Data provided:
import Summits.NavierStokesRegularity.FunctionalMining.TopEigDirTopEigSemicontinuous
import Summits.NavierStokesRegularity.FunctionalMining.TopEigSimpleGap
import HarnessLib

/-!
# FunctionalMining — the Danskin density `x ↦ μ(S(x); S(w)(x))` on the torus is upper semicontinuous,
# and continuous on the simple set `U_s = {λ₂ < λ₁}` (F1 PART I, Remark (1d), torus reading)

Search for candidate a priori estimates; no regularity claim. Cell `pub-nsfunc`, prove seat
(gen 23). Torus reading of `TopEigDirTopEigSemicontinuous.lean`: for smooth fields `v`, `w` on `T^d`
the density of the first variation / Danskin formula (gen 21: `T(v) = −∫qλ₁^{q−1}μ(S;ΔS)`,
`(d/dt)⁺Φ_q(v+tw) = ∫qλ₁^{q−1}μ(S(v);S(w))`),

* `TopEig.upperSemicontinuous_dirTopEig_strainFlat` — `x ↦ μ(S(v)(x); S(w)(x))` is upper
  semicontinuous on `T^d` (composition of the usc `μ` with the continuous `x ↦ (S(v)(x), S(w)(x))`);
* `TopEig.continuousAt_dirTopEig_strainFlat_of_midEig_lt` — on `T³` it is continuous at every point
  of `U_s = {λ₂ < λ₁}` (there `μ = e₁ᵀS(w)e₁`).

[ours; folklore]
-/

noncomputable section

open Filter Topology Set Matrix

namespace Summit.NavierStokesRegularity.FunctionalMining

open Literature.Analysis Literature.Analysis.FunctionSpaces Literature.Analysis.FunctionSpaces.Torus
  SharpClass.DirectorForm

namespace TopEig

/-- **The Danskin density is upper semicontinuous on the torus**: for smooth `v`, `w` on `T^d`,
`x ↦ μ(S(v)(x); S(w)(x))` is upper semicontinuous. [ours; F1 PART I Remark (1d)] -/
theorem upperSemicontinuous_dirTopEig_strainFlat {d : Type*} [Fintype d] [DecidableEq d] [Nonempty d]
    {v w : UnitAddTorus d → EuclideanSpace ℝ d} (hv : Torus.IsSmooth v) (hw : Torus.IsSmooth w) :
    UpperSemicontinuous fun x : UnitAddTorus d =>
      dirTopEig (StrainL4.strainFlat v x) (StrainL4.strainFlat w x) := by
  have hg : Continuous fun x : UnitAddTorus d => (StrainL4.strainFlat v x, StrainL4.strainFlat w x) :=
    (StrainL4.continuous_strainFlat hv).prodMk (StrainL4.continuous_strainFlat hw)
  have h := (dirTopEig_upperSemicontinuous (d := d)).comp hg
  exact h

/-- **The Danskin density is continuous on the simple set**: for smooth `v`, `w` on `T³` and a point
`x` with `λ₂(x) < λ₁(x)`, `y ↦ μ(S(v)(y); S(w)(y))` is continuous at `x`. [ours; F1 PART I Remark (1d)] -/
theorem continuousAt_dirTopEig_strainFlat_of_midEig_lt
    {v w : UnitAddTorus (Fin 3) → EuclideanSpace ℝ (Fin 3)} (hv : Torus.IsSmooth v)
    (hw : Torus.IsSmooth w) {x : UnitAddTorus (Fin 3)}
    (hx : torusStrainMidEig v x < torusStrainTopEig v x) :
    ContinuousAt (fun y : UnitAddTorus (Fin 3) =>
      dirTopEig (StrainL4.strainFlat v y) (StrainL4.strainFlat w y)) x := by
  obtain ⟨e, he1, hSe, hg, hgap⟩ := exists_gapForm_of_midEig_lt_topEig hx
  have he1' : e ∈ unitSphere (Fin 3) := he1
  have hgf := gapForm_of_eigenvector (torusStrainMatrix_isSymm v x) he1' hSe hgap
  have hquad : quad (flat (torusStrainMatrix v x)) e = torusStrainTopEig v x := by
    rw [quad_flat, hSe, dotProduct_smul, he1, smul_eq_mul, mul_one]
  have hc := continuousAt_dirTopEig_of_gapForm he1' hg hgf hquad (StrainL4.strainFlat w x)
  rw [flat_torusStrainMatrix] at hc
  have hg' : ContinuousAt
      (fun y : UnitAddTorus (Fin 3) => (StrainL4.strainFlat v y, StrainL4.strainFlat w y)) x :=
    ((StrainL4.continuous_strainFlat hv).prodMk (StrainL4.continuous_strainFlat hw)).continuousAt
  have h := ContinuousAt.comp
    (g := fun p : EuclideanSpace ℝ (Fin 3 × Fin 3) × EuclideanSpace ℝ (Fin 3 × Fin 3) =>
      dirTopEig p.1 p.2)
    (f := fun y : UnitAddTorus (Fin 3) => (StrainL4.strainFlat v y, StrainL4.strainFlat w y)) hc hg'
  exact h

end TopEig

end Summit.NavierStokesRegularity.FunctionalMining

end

...

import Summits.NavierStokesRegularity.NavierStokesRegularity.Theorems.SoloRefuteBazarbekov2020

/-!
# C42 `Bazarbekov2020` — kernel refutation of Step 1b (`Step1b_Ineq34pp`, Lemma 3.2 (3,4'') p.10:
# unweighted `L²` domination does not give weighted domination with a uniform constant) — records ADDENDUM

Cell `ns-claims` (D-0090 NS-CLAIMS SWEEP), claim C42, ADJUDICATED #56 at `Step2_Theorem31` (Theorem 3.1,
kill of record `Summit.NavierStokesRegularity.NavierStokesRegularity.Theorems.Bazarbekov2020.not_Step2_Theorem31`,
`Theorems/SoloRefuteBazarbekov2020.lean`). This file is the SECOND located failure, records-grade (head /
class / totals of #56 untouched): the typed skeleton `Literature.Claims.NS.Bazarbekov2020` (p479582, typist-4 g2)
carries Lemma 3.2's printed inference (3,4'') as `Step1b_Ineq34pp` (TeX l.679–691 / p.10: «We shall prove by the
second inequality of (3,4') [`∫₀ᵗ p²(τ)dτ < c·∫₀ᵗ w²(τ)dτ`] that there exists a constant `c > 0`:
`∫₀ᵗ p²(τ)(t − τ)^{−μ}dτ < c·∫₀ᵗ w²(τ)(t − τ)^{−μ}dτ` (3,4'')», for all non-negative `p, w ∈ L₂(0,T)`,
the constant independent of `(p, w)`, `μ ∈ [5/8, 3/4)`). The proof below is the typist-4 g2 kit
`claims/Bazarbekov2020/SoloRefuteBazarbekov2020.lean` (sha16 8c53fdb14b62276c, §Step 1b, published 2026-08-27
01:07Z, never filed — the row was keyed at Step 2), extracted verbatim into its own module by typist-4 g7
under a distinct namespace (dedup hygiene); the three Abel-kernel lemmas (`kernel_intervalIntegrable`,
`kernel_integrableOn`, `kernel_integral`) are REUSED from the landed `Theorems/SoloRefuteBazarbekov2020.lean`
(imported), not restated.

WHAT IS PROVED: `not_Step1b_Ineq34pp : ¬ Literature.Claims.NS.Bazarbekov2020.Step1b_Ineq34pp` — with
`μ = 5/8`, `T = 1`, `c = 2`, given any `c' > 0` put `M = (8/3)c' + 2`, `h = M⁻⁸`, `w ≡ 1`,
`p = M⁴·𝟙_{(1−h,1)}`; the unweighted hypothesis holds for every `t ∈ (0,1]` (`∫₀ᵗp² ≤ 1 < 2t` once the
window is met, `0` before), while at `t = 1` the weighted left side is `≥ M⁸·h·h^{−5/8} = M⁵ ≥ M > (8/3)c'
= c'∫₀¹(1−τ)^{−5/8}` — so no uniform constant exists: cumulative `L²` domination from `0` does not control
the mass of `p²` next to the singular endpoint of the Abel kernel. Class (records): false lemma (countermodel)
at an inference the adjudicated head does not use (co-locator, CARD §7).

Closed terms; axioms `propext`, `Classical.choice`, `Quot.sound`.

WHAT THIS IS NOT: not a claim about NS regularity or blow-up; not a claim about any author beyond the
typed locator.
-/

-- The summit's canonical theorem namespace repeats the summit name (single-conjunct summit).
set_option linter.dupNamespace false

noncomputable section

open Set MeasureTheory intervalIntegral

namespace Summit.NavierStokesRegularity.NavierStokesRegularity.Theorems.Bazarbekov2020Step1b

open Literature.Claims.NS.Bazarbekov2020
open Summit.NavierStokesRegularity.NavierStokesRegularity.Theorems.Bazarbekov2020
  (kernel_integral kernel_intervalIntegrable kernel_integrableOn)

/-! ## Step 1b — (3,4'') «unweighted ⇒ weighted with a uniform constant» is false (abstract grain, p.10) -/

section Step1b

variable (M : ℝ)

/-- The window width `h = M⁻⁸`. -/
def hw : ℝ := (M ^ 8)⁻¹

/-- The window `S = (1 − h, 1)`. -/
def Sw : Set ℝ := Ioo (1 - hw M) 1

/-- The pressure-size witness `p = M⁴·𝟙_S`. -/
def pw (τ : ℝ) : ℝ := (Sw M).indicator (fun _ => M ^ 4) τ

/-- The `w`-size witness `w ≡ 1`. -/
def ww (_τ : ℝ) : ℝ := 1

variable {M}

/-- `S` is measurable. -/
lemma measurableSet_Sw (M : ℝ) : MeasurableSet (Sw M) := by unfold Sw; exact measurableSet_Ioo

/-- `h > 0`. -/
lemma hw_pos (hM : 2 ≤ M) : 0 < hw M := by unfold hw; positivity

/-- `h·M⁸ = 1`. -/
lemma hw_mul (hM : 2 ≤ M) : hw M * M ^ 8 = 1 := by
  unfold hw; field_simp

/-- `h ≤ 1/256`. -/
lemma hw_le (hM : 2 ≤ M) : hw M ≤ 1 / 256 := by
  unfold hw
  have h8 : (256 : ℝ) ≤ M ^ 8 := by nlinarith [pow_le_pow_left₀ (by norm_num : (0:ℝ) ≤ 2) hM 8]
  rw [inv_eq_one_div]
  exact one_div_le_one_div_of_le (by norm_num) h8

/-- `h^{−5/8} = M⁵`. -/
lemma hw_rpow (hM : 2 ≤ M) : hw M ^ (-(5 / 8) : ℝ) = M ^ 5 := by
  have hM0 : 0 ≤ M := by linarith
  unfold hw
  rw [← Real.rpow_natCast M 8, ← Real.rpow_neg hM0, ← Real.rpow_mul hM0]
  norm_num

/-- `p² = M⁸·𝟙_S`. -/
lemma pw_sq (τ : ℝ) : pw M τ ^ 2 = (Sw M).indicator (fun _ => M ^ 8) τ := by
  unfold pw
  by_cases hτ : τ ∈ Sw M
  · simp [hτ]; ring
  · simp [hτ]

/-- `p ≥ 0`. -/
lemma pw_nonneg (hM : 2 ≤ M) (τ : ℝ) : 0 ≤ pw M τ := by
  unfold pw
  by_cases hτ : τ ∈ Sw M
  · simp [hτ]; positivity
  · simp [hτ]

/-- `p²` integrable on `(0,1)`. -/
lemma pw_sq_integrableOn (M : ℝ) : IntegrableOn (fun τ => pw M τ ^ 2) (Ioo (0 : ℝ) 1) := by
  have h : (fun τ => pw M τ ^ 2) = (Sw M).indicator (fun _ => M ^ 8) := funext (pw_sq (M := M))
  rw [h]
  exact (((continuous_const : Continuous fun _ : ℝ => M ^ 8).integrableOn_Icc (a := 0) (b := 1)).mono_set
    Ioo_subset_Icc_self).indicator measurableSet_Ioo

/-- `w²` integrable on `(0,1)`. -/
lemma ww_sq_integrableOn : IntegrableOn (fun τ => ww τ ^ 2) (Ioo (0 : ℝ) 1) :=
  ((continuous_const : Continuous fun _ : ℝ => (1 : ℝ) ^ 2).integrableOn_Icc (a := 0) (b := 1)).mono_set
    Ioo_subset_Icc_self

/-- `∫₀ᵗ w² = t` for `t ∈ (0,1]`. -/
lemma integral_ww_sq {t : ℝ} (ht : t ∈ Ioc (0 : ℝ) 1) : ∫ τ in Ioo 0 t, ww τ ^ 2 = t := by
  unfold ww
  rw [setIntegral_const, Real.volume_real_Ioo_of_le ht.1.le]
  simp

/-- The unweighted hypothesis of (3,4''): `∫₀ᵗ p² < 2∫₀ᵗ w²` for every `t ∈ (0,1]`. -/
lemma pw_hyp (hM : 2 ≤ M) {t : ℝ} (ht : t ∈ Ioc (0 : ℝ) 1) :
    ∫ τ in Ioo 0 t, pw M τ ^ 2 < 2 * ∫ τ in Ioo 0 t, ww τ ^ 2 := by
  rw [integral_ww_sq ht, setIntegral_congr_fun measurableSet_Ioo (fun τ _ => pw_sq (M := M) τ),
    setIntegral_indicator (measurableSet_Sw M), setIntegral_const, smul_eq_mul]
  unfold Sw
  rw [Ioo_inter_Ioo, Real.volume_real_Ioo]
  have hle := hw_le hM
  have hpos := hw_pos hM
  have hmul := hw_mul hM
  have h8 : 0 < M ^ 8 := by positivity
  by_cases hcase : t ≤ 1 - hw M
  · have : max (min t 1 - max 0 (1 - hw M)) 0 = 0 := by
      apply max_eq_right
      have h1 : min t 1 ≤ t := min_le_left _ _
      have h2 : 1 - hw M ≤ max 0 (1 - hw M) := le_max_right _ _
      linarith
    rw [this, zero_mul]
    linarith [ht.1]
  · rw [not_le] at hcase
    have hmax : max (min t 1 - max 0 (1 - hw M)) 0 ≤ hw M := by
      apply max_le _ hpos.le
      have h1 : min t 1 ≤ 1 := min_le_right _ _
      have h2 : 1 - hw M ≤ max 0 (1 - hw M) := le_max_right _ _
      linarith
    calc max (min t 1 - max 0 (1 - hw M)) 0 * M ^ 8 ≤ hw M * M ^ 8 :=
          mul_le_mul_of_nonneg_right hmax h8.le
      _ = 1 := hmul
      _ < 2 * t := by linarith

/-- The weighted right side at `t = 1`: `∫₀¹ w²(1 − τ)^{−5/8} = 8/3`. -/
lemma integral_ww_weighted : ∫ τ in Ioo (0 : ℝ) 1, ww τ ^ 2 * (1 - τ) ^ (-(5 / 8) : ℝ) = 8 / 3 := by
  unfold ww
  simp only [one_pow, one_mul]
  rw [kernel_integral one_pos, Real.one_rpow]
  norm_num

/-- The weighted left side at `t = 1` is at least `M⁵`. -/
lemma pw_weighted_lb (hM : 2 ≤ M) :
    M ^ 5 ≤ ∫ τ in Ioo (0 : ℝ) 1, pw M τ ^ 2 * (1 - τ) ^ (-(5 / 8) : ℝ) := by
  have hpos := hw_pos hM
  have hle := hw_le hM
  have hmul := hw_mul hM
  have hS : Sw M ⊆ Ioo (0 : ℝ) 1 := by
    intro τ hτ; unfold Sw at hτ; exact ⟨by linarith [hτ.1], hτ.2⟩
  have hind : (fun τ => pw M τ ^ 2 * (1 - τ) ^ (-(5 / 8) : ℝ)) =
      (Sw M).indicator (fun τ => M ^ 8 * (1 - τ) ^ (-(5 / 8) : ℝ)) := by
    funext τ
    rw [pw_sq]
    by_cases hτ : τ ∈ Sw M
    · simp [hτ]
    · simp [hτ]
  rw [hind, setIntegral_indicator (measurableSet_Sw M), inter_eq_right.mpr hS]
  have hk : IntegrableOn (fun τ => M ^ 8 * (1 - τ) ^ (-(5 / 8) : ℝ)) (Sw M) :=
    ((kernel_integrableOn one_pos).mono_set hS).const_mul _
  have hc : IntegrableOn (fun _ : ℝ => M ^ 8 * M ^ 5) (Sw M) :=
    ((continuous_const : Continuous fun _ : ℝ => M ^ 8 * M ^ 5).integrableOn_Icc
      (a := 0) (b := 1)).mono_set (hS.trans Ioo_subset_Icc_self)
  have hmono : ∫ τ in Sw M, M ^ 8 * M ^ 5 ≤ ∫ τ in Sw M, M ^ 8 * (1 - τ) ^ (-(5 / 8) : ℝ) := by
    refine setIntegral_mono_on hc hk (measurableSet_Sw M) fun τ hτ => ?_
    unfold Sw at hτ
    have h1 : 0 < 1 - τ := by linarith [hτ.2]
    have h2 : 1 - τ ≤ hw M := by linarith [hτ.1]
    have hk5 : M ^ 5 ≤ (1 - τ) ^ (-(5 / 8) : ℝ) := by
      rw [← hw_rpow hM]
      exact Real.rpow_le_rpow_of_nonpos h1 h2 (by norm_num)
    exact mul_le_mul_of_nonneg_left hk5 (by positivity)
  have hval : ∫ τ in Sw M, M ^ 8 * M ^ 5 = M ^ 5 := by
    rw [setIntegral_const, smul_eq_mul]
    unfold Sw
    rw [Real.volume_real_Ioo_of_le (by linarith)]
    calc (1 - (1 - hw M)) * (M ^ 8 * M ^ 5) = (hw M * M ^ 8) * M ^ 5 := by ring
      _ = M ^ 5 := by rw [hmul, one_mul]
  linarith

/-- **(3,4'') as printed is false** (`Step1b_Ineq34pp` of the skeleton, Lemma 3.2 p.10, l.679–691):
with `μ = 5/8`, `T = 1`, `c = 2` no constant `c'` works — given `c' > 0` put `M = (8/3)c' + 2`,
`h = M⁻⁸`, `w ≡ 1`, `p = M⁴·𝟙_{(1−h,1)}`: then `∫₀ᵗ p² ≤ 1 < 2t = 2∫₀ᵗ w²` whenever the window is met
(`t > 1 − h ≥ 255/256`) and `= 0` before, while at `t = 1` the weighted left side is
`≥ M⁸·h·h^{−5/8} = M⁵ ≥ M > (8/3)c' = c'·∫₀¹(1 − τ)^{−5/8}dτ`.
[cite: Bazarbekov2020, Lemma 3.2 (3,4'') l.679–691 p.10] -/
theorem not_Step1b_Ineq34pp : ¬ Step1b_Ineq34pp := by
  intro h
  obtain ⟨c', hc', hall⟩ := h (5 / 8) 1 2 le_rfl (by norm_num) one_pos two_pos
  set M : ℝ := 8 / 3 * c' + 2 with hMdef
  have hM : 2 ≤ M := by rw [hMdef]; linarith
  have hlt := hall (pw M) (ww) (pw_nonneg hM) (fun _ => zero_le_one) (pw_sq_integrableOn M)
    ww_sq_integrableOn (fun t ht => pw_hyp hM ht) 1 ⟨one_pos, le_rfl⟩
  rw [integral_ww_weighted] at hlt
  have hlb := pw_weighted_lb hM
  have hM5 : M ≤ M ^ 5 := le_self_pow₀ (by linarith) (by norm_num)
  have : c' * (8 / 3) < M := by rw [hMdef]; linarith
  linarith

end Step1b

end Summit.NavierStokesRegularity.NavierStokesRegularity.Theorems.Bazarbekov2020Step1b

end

Exercise directions: Wherever "Cell" turns up in the records, copy the whole line.

Exercise response:
Search for candidate a priori estimates; no regularity claim. Cell `pub-nsfunc`, prove seat
Cell `ns-claims` (D-0090 NS-CLAIMS SWEEP), claim C42, ADJUDICATED #56 at `Step2_Theorem31` (Theorem 3.1,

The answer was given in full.